What is Pearson correlation in SciPy?

SciPydata~5 mins

Pearson correlation in SciPy

Choose your learning style9 modes available

Learn Why Deep Visual Try Challenge Project Recall Time

Introduction

Pearson correlation helps us see how two things change together. It tells if one goes up when the other goes up or down.

Checking if hours studied and exam scores are related.

Seeing if temperature and ice cream sales move together.

Finding if exercise time and weight loss are connected.

Understanding if advertising budget and product sales increase together.

Syntax

SciPy

from scipy.stats import pearsonr
correlation_coefficient, p_value = pearsonr(x, y)

x and y are lists or arrays of numbers with the same length.

The function returns two values: the correlation number and a p-value to check significance.

Examples

This shows a perfect positive correlation of 1.0 because y doubles x.

SciPy

from scipy.stats import pearsonr
x = [1, 2, 3, 4, 5]
y = [2, 4, 6, 8, 10]
corr, p = pearsonr(x, y)
print(corr)

This shows a perfect negative correlation of -1.0 because y decreases as x increases.

SciPy

from scipy.stats import pearsonr
x = [1, 2, 3, 4, 5]
y = [10, 8, 6, 4, 2]
corr, p = pearsonr(x, y)
print(corr)

This shows no correlation (nan) because y does not change at all.

SciPy

from scipy.stats import pearsonr
x = [1, 2, 3, 4, 5]
y = [5, 5, 5, 5, 5]
corr, p = pearsonr(x, y)
print(corr)

Sample Program

This program calculates how strongly hours studied and exam scores are related. It prints the correlation number and the p-value to check if the result is meaningful.

SciPy

from scipy.stats import pearsonr

# Example data: hours studied and exam scores
hours_studied = [1, 2, 3, 4, 5]
exam_scores = [50, 55, 65, 70, 80]

corr, p_value = pearsonr(hours_studied, exam_scores)

print(f"Pearson correlation coefficient: {corr:.2f}")
print(f"P-value: {p_value:.4f}")

OutputSuccess

Important Notes

The correlation value ranges from -1 to 1.

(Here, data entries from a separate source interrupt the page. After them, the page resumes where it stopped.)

/-!
# K-PORT junction (J4a): the log-currency junction — kport's series logarithm `Λ = BallEval.ptLog` /
# saturated `Λ̃ = KPort.satLog` IS the Literature limit logarithm `FormalGroupChart.limitLog` /
# `padicLogPointFiniteExt ‖·‖ (curveK p K M) p` over any complete ultrametric `ℚ_p`-field `K`
# (cell `bsd-addord`, seat w2-kport gen 3; `--supports stmt-BirchSwinnertonDyer-19560`, helper)

HONEST FRAMING. Route W2 (`route-BirchSwinnertonDyer-KimAtThreeKolyvagin`), crux 19560
`KatoKuriharaPortThreeShared`, registered line `perFactorKato` (stub hKloc, kim3 LEAD), clause (e) of the
displayed hypothesis hLog/hLog₀ ("`∀ z, ∀ ℓ ∈ Λ₀ʷ, ‖e₃⁻¹ Tr_{L_w/ℚ_v}(exp*_ω z · ℓ)‖ ≤ 1`", owner w2-acc4).
Two logarithm currencies meet there: kport's log-lattice `Λ₀ʷ = {Λ̃ P : P ∈ E₀(K_w)}` of
`KPort.clause_d_unit_package` is built from the SERIES logarithm `BallEval.ptLog = log_E ∘ z` of the x1b
local series (saturated: `KPort.satLog`, file `…KPortSatLog`), while the Galois-side cite facts (S5b)
`PAdicHodge.exists_smul_range_expStarCoord_iff_trace_log` / the proposed (S5b-res) and w2-acc4's
DUALINT_w speak the Literature LIMIT logarithm `FormalGroupChart.padicLogPointFiniteExt w (W.baseChange F) p`
(`= limitLog(m•P)/m`, file `PadicLogFiniteExtension`). THIS FILE proves they are the SAME FUNCTION on
points, over the generic K-port currency (`K` any complete ultrametric normed `ℚ_p`-algebra field,
`M/ℤ_p` any model, `E = curveK p K M`), with NO unramifiedness and NO reduction hypothesis:

* §1 `norm_natCast_prime`, `valuation_natCast_prime_lt_one`, `natCast_succ_le_prime_pow` (`n + 1 ≤ pⁿ`), **`norm_ptLog_sub_zCoord_le`** — the
  quadratic estimate `‖Λ(Q) − z(Q)‖ ≤ ‖z(Q)‖²/‖p‖` on the level `E⁽ᵖ⁾ = {Q ∈ E₁ : ‖z Q‖ ≤ ‖p‖}` (tangency
  of the series `log`, `BallEval.norm_bLog_sub_le` with `ρ = ‖p‖`, `B = ‖p‖⁻¹`).
* §2 **`ptLog_spec`** — `Λ` has the approximation property (SPEC) of the `LimitLog` files on `E⁽ᵖ⁾`
  (w2-acc4's characterisation `spec_of_additive_of_val_sub_zCoord_le`: additive + quadratic estimate);
  **`ptLog_eq_limitLog`** — `Λ = limitLog ‖·‖ E p` on `E⁽ᵖ⁾` (`eq_limitLog_of_spec`);
  `ptLog_eq_limitLog_of_unramified` — on all of `E₁(K)` when `‖x‖ < 1 ⇒ ‖x‖ ≤ ‖p‖` (`E⁽ᵖ⁾ = E₁`).
* §3 **`satLog_eq_padicLogPointFiniteExt`** — `Λ̃ P = padicLogPointFiniteExt ‖·‖ E p P` for EVERY point
  `P ∈ E(K)` (on `Ẽ₁(K)` both are `limitLog(m•P)/m` for a common admissible `m`, by
  `exists_pow_smul_mem_level_of_mem_kernel`; off `Ẽ₁(K)` both are the junk value `0`);
  `satLogHom_eq`, `satLog_eq_limitLog_nsmul_div` (`Λ̃ P = limitLog(m•P)/m` for any admissible `m`).
* §4 re-keying of the K-port's E-side statements into the Literature currency: at additive reduction
  `padicLogPointFiniteExt P = limitLog (p•P)/p` on `E₀(K)` (w2-acc4's `AdditiveProofs` shape,
  `padicLogPointFiniteExt_eq_limitLog_prime_nsmul_div_of_mem_E₀`); for `W/ℚ` globally minimal with
  `Addv W p` over an UNRAMIFIED `K`: **`norm_padicLogPointFiniteExt_le_one_of_mem_E₀_of_addv`**
  (`‖log_ω Q‖ ≤ 1` on `E₀(K)`); on `ℚ_p`-points **`padicLogPointFiniteExt_map_ofId`**
  (`log_ω(ι P₀) = ι (padicLog X P₀)`, n1011's logarithm); Galois equivariance
  `padicLogPointFiniteExt_galois` in the K-port's `K ≃ₐ[ℚ_[p]] K` currency.

So every theorem of the K-port files (`…KPortSatLog`, `…SatLogMap`, `…Unramified`, `…Reduction`,
`…NormTrace`, `…LogLatticeUnit`, `…JunctionUnit`) is now a theorem about the Literature logarithm, and
conversely the `LimitLog`/`PadicLogFiniteExtension` API (base change `padicLogPointFiniteExt_map_of_val_eq`,
`…_eq_zero_iff`, variable change) applies to `Λ̃`. TOOL theorems only (no definition, no named fact, no
`sorry`, no instance); closes nothing by itself; nothing booked; BSD / 19560 are not proved by any of this.
The `K := K_w` instantiation with the model identification `curveK 3 (Kw 3 L w) M_W = W.baseChange L_w`
is the sibling file `…KPortJunctionLog` (J4c).

References: J. H. Silverman, *The Arithmetic of Elliptic Curves*, 2nd ed. (2009), IV.5–IV.6 (Thm. IV.6.4,
Lemma IV.6.3), VII.2.1–2.2 [SilvermanAEC2009]; B. Mazur, J. Tate, J. Teitelbaum, Invent. Math. 84 (1986) §II
(`log(P) = log([m]P)/m`) [MazurTateTeitelbaum1986]; C.-H. Kim, AJM 148 (2026) §3.2.3 [Kim2022StructureSelmer].
-/

noncomputable section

A value close to 1 means strong positive relation, close to -1 means strong negative relation, and around 0 means no relation.

The p-value helps decide if the correlation is likely real or by chance. A small p-value (like less than 0.05) means it is probably real.

Summary

Pearson correlation measures how two sets of numbers move together.

Use pearsonr from scipy.stats to get the correlation and p-value.

Values near 1 or -1 show strong relationships; near 0 means weak or no relationship.